→ **Task instructions**
Your answer should hold every line of the records below that contains the string "hcrossR".

Stored data:
----

import Mathlib
import HarnessLib.Audit
import Summits.PneNP.PneNP.Theorems.PstarUnionCaseBSingle
import Summits.PneNP.PneNP.Theorems.PstarLocalUnionCaseA
import Summits.PneNP.PneNP.Theorems.PstarLocalUnionCaseB

/-!
# The local union lemma `LocalUnionFive` holds; hence `MultiUnionFiveFixed` for every number of outside variables (ROUND-25, memo §14.29 (Rb1) / §14.30)

FRONTIER range-avoidance ladder, rung F-N3, ROUND 25 (cell `pnp-ideate`, planner memo `r24/CORE-BOUND-NOTES.md` §14.29–§14.30, typed targets
`PstarMultiUnion.LocalUnionFive` / `PstarMultiUnion.MultiUnionFiveFixed` of planner p3 g23; restricted-model proof complexity — nothing here bears on `P` versus `NP`).

* `caseB_single_chord_local` — Case B of the local union lemma with ONE chord `c₀` (`w₂` reads it): pick a path edge `f` of the cycle `D c₀ + c₀`; the reader `A_f`
  releasing `f` is released by `c₀` as well (`PstarUnionSingleRelease.false_of_path_release`, cover-free), so `PstarUnionCaseBSingle.single_chord_core` runs on the
  bridge data of `A_f` with both witnesses supplied by the SAME local reader;
* `localCaseBFive` — Case B of `LocalUnionFive` (`PstarLocalUnionCaseB.caseB_two_chords_local` + the single-chord case);
* `localUnionFive_holds : LocalUnionFive` — **THE LOCAL UNION LEMMA** (Case A `PstarLocalUnionCaseA.caseA_local` + Case B): a core released output-by-output by
  (T3)-infeasible readers with common monomials avoiding the chord privates and XOR-agreeing linear parts, against one shared `w₂`, has at most five outputs;
* `multiUnionFiveFixed_holds : MultiUnionFiveFixed` — the `W`-constant multi-union lemma for EVERY `k` (`PstarMultiUnion.multiUnionFive_fixed_of_localUnionFive`).
(The landed `PstarUnionFive.unionFive_holds` is the one-reader case, `PstarMultiUnion.unionFive_of_localUnionFive`.)
-/

set_option linter.dupNamespace false -- `Summit.PneNP.PneNP.…`: summit = sub-problem name (D-0017 single-conjunct layout)

open Finset Module Literature.Computability.Complexity
open scoped symmDiff
open Summit.PneNP.PneNP.Theorems.PstarTyped (Typed)
open Summit.PneNP.PneNP.Theorems.PstarSALevel (varSet bdry BoundaryExpanding SimpleOverlap)
open Summit.PneNP.PneNP.Theorems.PstarCoreBound (XorClosed)
open Summit.PneNP.PneNP.Theorems.PstarGapOneAll (gval)
open Summit.PneNP.PneNP.Theorems.PstarChordRepair (IsChord)
open Summit.PneNP.PneNP.Theorems.PstarChordBridgeTools
open Summit.PneNP.PneNP.Theorems.PstarChordBridge
open Summit.PneNP.PneNP.Theorems.PstarChordBridgeFundamental (two_le_card_of_even)
open Summit.PneNP.PneNP.Theorems.PstarChordBridgeCotree (Peelable sdiff_nonempty_of_xorClosed exists_fundamental_of_maximal)
open Summit.PneNP.PneNP.Theorems.PstarChordBridgeTerminal (HasConstraints)
open Summit.PneNP.PneNP.Theorems.PstarNorUnitRegime (J₀_eq_of_single)
open Summit.PneNP.PneNP.Theorems.PstarUnion (SatPair)
open Summit.PneNP.PneNP.Theorems.PstarUnionBridgeData (exists_bridgeData_of_sat)
open Summit.PneNP.PneNP.Theorems.PstarUnionSingleRelease (false_of_path_release)
open Summit.PneNP.PneNP.Theorems.PstarUnionCaseBSingle (single_chord_core)
open Summit.PneNP.PneNP.Theorems.PstarMultiUnion (LocalUnionTerminal LocalUnionFive MultiUnionFiveFixed multiUnionFive_fixed_of_localUnionFive)
open Summit.PneNP.PneNP.Theorems.PstarLocalUnionCaseA (caseA_local)
open Summit.PneNP.PneNP.Theorems.PstarLocalUnionCaseB (caseB_two_chords_local)

namespace Summit.PneNP.PneNP.Theorems.PstarLocalUnionFive

variable {n m : ℕ}

/-! ## Case B with one chord, local form -/

/-- **Case B of `LocalUnionFive`, at most one chord: `#J₀ ≤ 5`.** -/
theorem caseB_single_chord_local (I : LocalMap 4 n m) (hI : I.IsPure xorAndPred) (hT : Typed I) (hS : SimpleOverlap I) {r : ℕ} (hE : BoundaryExpanding r I)
    {y : Fin m → Bool} {J₀ : Finset (Fin m)} {A₀ w₂ : Finset (Fin n) × Finset (Fin m) × Bool} (hU : LocalUnionTerminal I r y J₀ A₀ w₂)
    {F : Finset (Fin m)} (hF : F ⊆ J₀) (hP : Peelable I F) (hmax : ∀ F', F ⊆ F' → F' ⊆ J₀ → Peelable I F' → F' = F)
    (hchord : ∀ e ∈ J₀ \ F, IsChord I J₀ e) (hun : ∀ g ∈ A₀.2.1 ∪ w₂.2.1, ∀ v ∈ privs I (J₀ \ F), I.vars g 2 ≠ v ∧ I.vars g 3 ≠ v)
    (hread : ∃ v ∈ privs I (J₀ \ F), v ∈ w₂.1) (hone : (J₀ \ F).card ≤ 1) : J₀.card ≤ 5 := by
  classical
  obtain ⟨hne, hX, hJr, hd₀, hd₂, hcard, -, hloc⟩ := hU
  -- the unique chord `c₀`
  obtain ⟨c₀, hc₀⟩ := sdiff_nonempty_of_xorClosed I hT hX hne hF hP
  have hNeq : J₀ \ F = {c₀} := eq_singleton_iff_unique_mem.2 ⟨hc₀, fun c hc => by
    by_contra hcc
    have : 2 ≤ (J₀ \ F).card := by
      have : ({c, c₀} : Finset (Fin m)) ⊆ J₀ \ F := by
        intro x hx; rw [mem_insert, mem_singleton] at hx; rcases hx with rfl | rfl; exact hc; exact hc₀
      have h2 : ({c, c₀} : Finset (Fin m)).card = 2 := card_pair hcc
      exact h2 ▸ card_le_card this
    omega⟩
  have hread₀ : I.vars c₀ 2 ∈ w₂.1 ∨ I.vars c₀ 3 ∈ w₂.1 := by
    obtain ⟨v, hv, hvw⟩ := hread
    obtain ⟨c, hc, h⟩ := (mem_privs I).1 hv
    rw [hNeq, mem_singleton] at hc
    subst hc
    rcases h with h | h
    · left; rw [h]; exact hvw
    · right; rw [h]; exact hvw
  -- a path edge `f` of the fundamental cycle of `c₀`
  obtain ⟨D, hDF, hc₀D, hev⟩ := exists_fundamental_of_maximal I hI hF hP hmax hc₀
  have hD2 : 2 ≤ D.card := two_le_card_of_even I hI hS hc₀D hev
  obtain ⟨f, hfD⟩ : D.Nonempty := card_pos.1 (by omega)
  have hfF : f ∈ F := hDF hfD
  -- the reader releasing `f`, packaged with `w₂`
  obtain ⟨R, hRG, -, hT3R, zf, hzfK, hzf1, hzf2⟩ := hloc f (hF hfF)
  have hdR : Disjoint J₀ R.2.1 := by rw [hRG]; exact hd₀
  have hcR : (J₀ ∪ R.2.1 ∪ w₂.2.1).card ≤ r := by rw [hRG]; exact hcard
  have hunR : ∀ g ∈ R.2.1 ∪ w₂.2.1, ∀ v ∈ privs I (J₀ \ F), I.vars g 2 ≠ v ∧ I.vars g 3 ≠ v := by rw [hRG]; exact hun
  have hcrossR : ∀ g ∈ R.2.1 ∪ w₂.2.1, ¬ (I.vars g 2 ∈ privs I (J₀ \ F) ∧ I.vars g 3 ∈ privs I (J₀ \ F)) :=
    fun g hg h => (hunR g hg _ h.1).1 rfl
  have hT3R0 : ¬ ∃ z : Fin n → Bool, (∀ j ∈ J₀, I.eval z j = y j) ∧ gval I R.1 R.2.1 z = R.2.2 ∧ gval I w₂.1 w₂.2.1 z = w₂.2.2 := hT3R
  obtain ⟨B, hy, hJ, hN, ⟨hC1, hG1, hb1, hC2, hG2, hb2⟩, hW, hL, -⟩ :=
    exists_bridgeData_of_sat I hI hT hS hE y hJr.le R w₂ hdR hd₂ hT3R0 ⟨zf, hzf1, hzf2⟩ hF hP hmax hchord hcrossR
  subst hy hJ
  have hNB : B.N = {c₀} := by rw [hN, hNeq]
  have hc₀N : c₀ ∈ B.N := by rw [hNB]; exact mem_singleton_self _
  have hFN : B.J₀ \ B.N = F := by rw [hN]; exact Finset.sdiff_sdiff_eq_self hF
  have hP' : Peelable I (B.J₀ \ B.N) := by rw [hFN]; exact hP
  have hJeq : B.J₀ = insert c₀ (B.D c₀) := J₀_eq_of_single I hI hT hW hX hP' hNB
  have hfD' : f ∈ B.D c₀ := by
    have hfJ : f ∈ B.J₀ := hF hfF
    rw [hJeq, mem_insert] at hfJ
    rcases hfJ with h | h
    · rw [h] at hfF; exact absurd hfF (mem_sdiff.1 hc₀).2
    · exact h
  have hunB : ∀ v ∈ privs I B.N, (∀ g ∈ B.G₁, I.vars g 2 ≠ v ∧ I.vars g 3 ≠ v) ∧ ∀ g ∈ B.G₂, I.vars g 2 ≠ v ∧ I.vars g 3 ≠ v := by
    intro v hv
    rw [hN] at hv
    rw [hG1, hG2]
    exact ⟨fun g hg => hunR g (mem_union_left _ hg) v hv, fun g hg => hunR g (mem_union_right _ hg) v hv⟩
  have hT3B : ¬ ∃ z, Solution I B B.J₀ z := by
    rintro ⟨z, hz, h1, h2⟩
    rw [hC1, hG1, hb1] at h1
    rw [hC2, hG2, hb2] at h2
    exact hT3R ⟨z, hz, h1, h2⟩
  have hG₁' : Disjoint B.G₁ B.J₀ := by rw [hG1]; exact hdR.symm
  have hG₂' : Disjoint B.G₂ B.J₀ := by rw [hG2]; exact hd₂.symm
  have hzS : Solution I B (B.J₀.erase f) zf := by
    refine ⟨hzfK, ?_, ?_⟩
    · rw [hC1, hG1, hb1]; exact hzf1
    · rw [hC2, hG2, hb2]; exact hzf2
  -- is the reader released by the chord as well?
  by_cases hRc : ∃ z, Solution I B (B.J₀.erase c₀) z
  · have hr' : (B.J₀ ∪ B.G₁ ∪ B.G₂).card ≤ r := by rw [hG1, hG2]; exact hcR
    exact single_chord_core I hI hT hS hE hW hJr hr' hX hP' hG₁' hG₂' hL hunB hT3B hNB hRc hfD' hzS
  · -- released by a path edge but not by the chord: impossible
    have hreadsB : I.vars c₀ 2 ∈ B.C₂ ∨ I.vars c₀ 3 ∈ B.C₂ := by rw [hC2]; exact hread₀
    exact (false_of_path_release I hI hT hS hW hL hG₁' hG₂' hunB hT3B hNB hreadsB hRc hfD' hzS).elim

/-- **Case B of `LocalUnionFive`**: `w₂` reads a chord private ⟹ `#J₀ ≤ 5`. -/
theorem localCaseBFive (I : LocalMap 4 n m) (hI : I.IsPure xorAndPred) (hT : Typed I) (hS : SimpleOverlap I) {r : ℕ} (hE : BoundaryExpanding r I)
    {y : Fin m → Bool} {J₀ : Finset (Fin m)} {A₀ w₂ : Finset (Fin n) × Finset (Fin m) × Bool} (hU : LocalUnionTerminal I r y J₀ A₀ w₂)
    {F : Finset (Fin m)} (hF : F ⊆ J₀) (hP : Peelable I F) (hmax : ∀ F', F ⊆ F' → F' ⊆ J₀ → Peelable I F' → F' = F)
    (hchord : ∀ e ∈ J₀ \ F, IsChord I J₀ e) (hun : ∀ g ∈ A₀.2.1 ∪ w₂.2.1, ∀ v ∈ privs I (J₀ \ F), I.vars g 2 ≠ v ∧ I.vars g 3 ≠ v)
    (hread : ∃ v ∈ privs I (J₀ \ F), v ∈ w₂.1) : J₀.card ≤ 5 := by
  by_cases htwo : 2 ≤ (J₀ \ F).card
  · exact caseB_two_chords_local I hI hT hS hE hU hF hP hmax hchord hun hread htwo
  · exact caseB_single_chord_local I hI hT hS hE hU hF hP hmax hchord hun hread (by omega)

/-! ## The local union lemma -/

/-- **THE LOCAL UNION LEMMA `LocalUnionFive` holds.** -/
theorem localUnionFive_holds : LocalUnionFive := by
  intro n m r I hI hT hS hE y J₀ A₀ w₂ hU F hF hP hmax hchord hun
  by_cases h : ∃ v ∈ privs I (J₀ \ F), v ∈ w₂.1
  · exact localCaseBFive I hI hT hS hE hU hF hP hmax hchord hun h
  · push Not at h
    exact caseA_local I hI hT hS hE hU hF hP hmax hchord hun h

/-- **`MultiUnionFiveFixed` holds**: the `W`-constant multi-union lemma, for every number `k` of outside variables. -/
theorem multiUnionFiveFixed_holds : MultiUnionFiveFixed :=
  multiUnionFive_fixed_of_localUnionFive localUnionFive_holds

end Summit.PneNP.PneNP.Theorems.PstarLocalUnionFive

----

→ **Exercise result**
  have hcrossR : ∀ g ∈ R.2.1 ∪ w₂.2.1, ¬ (I.vars g 2 ∈ privs I (J₀ \ F) ∧ I.vars g 3 ∈ privs I (J₀ \ F)) :=
    exists_bridgeData_of_sat I hI hT hS hE y hJr.le R w₂ hdR hd₂ hT3R0 ⟨zf, hzf1, hzf2⟩ hF hP hmax hchord hcrossR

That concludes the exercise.